Task goal: The entries below are to be copied exactly, with nothing left out.

═══ Data in this exercise

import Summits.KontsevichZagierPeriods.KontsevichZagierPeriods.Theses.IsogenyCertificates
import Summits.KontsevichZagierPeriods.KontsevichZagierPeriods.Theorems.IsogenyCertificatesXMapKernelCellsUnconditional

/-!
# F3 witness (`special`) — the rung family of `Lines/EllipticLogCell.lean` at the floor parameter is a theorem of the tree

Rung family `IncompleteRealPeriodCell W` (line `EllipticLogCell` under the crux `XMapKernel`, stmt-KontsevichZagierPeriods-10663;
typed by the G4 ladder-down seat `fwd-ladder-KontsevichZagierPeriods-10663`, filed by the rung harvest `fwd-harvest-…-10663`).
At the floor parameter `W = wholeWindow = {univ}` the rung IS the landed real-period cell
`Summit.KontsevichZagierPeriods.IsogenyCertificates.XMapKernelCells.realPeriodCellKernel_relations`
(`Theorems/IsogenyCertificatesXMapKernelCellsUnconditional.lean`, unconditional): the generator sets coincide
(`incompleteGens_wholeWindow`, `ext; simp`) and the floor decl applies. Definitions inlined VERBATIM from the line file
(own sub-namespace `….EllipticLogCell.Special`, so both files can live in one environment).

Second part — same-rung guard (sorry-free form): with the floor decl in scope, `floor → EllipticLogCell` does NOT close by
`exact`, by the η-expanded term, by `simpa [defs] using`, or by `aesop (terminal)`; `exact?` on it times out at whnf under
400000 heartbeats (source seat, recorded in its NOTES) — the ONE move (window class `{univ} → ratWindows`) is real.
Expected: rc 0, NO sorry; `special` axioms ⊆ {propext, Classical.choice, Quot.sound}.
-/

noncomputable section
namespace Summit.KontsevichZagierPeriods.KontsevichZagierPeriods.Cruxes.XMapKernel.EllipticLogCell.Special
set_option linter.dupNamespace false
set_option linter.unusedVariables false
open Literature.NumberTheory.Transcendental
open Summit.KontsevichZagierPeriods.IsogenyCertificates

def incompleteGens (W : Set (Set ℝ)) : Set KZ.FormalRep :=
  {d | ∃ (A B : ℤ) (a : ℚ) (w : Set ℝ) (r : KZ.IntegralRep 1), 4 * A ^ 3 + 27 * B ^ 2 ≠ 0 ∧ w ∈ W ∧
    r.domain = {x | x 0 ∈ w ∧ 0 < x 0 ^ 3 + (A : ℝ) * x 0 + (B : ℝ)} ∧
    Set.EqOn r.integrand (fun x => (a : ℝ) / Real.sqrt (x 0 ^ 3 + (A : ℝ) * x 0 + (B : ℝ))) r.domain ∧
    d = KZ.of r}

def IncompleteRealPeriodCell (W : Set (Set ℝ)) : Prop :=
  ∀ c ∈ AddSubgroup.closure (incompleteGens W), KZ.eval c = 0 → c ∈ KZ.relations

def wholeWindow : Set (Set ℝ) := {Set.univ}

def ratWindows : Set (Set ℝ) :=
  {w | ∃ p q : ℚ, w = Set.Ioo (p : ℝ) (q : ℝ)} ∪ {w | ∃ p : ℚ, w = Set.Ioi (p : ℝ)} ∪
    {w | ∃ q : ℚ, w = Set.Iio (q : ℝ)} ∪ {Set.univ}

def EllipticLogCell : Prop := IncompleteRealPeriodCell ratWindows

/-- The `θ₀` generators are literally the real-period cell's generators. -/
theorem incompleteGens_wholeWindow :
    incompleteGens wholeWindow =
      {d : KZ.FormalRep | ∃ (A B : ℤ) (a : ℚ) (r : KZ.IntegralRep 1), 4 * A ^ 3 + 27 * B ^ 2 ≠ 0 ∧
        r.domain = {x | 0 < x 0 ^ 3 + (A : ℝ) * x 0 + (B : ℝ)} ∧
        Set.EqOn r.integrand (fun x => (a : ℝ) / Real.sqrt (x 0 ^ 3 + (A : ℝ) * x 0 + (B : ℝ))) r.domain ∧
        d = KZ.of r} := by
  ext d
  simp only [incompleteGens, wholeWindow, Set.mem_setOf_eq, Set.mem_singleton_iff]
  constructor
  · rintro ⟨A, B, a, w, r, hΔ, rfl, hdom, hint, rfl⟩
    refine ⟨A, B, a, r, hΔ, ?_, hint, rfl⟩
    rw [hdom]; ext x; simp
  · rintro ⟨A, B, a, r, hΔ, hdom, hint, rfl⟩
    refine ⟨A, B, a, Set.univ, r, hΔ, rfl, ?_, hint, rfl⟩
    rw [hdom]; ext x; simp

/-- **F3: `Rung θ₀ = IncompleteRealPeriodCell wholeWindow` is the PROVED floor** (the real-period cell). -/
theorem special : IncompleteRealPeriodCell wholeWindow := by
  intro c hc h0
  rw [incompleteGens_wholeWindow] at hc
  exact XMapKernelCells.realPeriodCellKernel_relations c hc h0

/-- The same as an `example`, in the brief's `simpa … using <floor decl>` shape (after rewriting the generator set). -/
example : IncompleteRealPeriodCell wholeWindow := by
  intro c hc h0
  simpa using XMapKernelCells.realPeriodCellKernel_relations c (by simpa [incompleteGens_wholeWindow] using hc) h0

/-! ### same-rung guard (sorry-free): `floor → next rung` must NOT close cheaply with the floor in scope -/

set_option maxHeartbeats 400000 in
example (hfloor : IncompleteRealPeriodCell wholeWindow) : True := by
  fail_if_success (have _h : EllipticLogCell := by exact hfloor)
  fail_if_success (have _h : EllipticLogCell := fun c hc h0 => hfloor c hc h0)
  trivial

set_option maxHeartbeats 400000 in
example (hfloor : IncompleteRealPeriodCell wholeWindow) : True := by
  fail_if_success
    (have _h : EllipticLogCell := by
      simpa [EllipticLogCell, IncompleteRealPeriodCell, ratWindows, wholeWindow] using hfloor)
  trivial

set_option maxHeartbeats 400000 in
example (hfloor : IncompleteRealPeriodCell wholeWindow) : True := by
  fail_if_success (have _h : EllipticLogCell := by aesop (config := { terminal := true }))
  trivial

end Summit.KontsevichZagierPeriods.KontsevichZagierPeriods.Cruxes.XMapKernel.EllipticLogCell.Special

══════

Exercise answer:
import Summits.KontsevichZagierPeriods.KontsevichZagierPeriods.Theses.IsogenyCertificates
import Summits.KontsevichZagierPeriods.KontsevichZagierPeriods.Theorems.IsogenyCertificatesXMapKernelCellsUnconditional

/-!
# F3 witness (`special`) — the rung family of `Lines/EllipticLogCell.lean` at the floor parameter is a theorem of the tree

Rung family `IncompleteRealPeriodCell W` (line `EllipticLogCell` under the crux `XMapKernel`, stmt-KontsevichZagierPeriods-10663;
typed by the G4 ladder-down seat `fwd-ladder-KontsevichZagierPeriods-10663`, filed by the rung harvest `fwd-harvest-…-10663`).
At the floor parameter `W = wholeWindow = {univ}` the rung IS the landed real-period cell
`Summit.KontsevichZagierPeriods.IsogenyCertificates.XMapKernelCells.realPeriodCellKernel_relations`
(`Theorems/IsogenyCertificatesXMapKernelCellsUnconditional.lean`, unconditional): the generator sets coincide
(`incompleteGens_wholeWindow`, `ext; simp`) and the floor decl applies. Definitions inlined VERBATIM from the line file
(own sub-namespace `….EllipticLogCell.Special`, so both files can live in one environment).

Second part — same-rung guard (sorry-free form): with the floor decl in scope, `floor → EllipticLogCell` does NOT close by
`exact`, by the η-expanded term, by `simpa [defs] using`, or by `aesop (terminal)`; `exact?` on it times out at whnf under
400000 heartbeats (source seat, recorded in its NOTES) — the ONE move (window class `{univ} → ratWindows`) is real.
Expected: rc 0, NO sorry; `special` axioms ⊆ {propext, Classical.choice, Quot.sound}.
-/

noncomputable section
namespace Summit.KontsevichZagierPeriods.KontsevichZagierPeriods.Cruxes.XMapKernel.EllipticLogCell.Special
set_option linter.dupNamespace false
set_option linter.unusedVariables false
open Literature.NumberTheory.Transcendental
open Summit.KontsevichZagierPeriods.IsogenyCertificates

def incompleteGens (W : Set (Set ℝ)) : Set KZ.FormalRep :=
  {d | ∃ (A B : ℤ) (a : ℚ) (w : Set ℝ) (r : KZ.IntegralRep 1), 4 * A ^ 3 + 27 * B ^ 2 ≠ 0 ∧ w ∈ W ∧
    r.domain = {x | x 0 ∈ w ∧ 0 < x 0 ^ 3 + (A : ℝ) * x 0 + (B : ℝ)} ∧
    Set.EqOn r.integrand (fun x => (a : ℝ) / Real.sqrt (x 0 ^ 3 + (A : ℝ) * x 0 + (B : ℝ))) r.domain ∧
    d = KZ.of r}

def IncompleteRealPeriodCell (W : Set (Set ℝ)) : Prop :=
  ∀ c ∈ AddSubgroup.closure (incompleteGens W), KZ.eval c = 0 → c ∈ KZ.relations

def wholeWindow : Set (Set ℝ) := {Set.univ}

def ratWindows : Set (Set ℝ) :=
  {w | ∃ p q : ℚ, w = Set.Ioo (p : ℝ) (q : ℝ)} ∪ {w | ∃ p : ℚ, w = Set.Ioi (p : ℝ)} ∪
    {w | ∃ q : ℚ, w = Set.Iio (q : ℝ)} ∪ {Set.univ}

def EllipticLogCell : Prop := IncompleteRealPeriodCell ratWindows

/-- The `θ₀` generators are literally the real-period cell's generators. -/
theorem incompleteGens_wholeWindow :
    incompleteGens wholeWindow =
      {d : KZ.FormalRep | ∃ (A B : ℤ) (a : ℚ) (r : KZ.IntegralRep 1), 4 * A ^ 3 + 27 * B ^ 2 ≠ 0 ∧
        r.domain = {x | 0 < x 0 ^ 3 + (A : ℝ) * x 0 + (B : ℝ)} ∧
        Set.EqOn r.integrand (fun x => (a : ℝ) / Real.sqrt (x 0 ^ 3 + (A : ℝ) * x 0 + (B : ℝ))) r.domain ∧
        d = KZ.of r} := by
  ext d
  simp only [incompleteGens, wholeWindow, Set.mem_setOf_eq, Set.mem_singleton_iff]
  constructor
  · rintro ⟨A, B, a, w, r, hΔ, rfl, hdom, hint, rfl⟩
    refine ⟨A, B, a, r, hΔ, ?_, hint, rfl⟩
    rw [hdom]; ext x; simp
  · rintro ⟨A, B, a, r, hΔ, hdom, hint, rfl⟩
    refine ⟨A, B, a, Set.univ, r, hΔ, rfl, ?_, hint, rfl⟩
    rw [hdom]; ext x; simp

/-- **F3: `Rung θ₀ = IncompleteRealPeriodCell wholeWindow` is the PROVED floor** (the real-period cell). -/
theorem special : IncompleteRealPeriodCell wholeWindow := by
  intro c hc h0
  rw [incompleteGens_wholeWindow] at hc
  exact XMapKernelCells.realPeriodCellKernel_relations c hc h0

/-- The same as an `example`, in the brief's `simpa … using <floor decl>` shape (after rewriting the generator set). -/
example : IncompleteRealPeriodCell wholeWindow := by
  intro c hc h0
  simpa using XMapKernelCells.realPeriodCellKernel_relations c (by simpa [incompleteGens_wholeWindow] using hc) h0

/-! ### same-rung guard (sorry-free): `floor → next rung` must NOT close cheaply with the floor in scope -/

set_option maxHeartbeats 400000 in
example (hfloor : IncompleteRealPeriodCell wholeWindow) : True := by
  fail_if_success (have _h : EllipticLogCell := by exact hfloor)
  fail_if_success (have _h : EllipticLogCell := fun c hc h0 => hfloor c hc h0)
  trivial

set_option maxHeartbeats 400000 in
example (hfloor : IncompleteRealPeriodCell wholeWindow) : True := by
  fail_if_success
    (have _h : EllipticLogCell := by
      simpa [EllipticLogCell, IncompleteRealPeriodCell, ratWindows, wholeWindow] using hfloor)
  trivial

set_option maxHeartbeats 400000 in
example (hfloor : IncompleteRealPeriodCell wholeWindow) : True := by
  fail_if_success (have _h : EllipticLogCell := by aesop (config := { terminal := true }))
  trivial

end Summit.KontsevichZagierPeriods.KontsevichZagierPeriods.Cruxes.XMapKernel.EllipticLogCell.Special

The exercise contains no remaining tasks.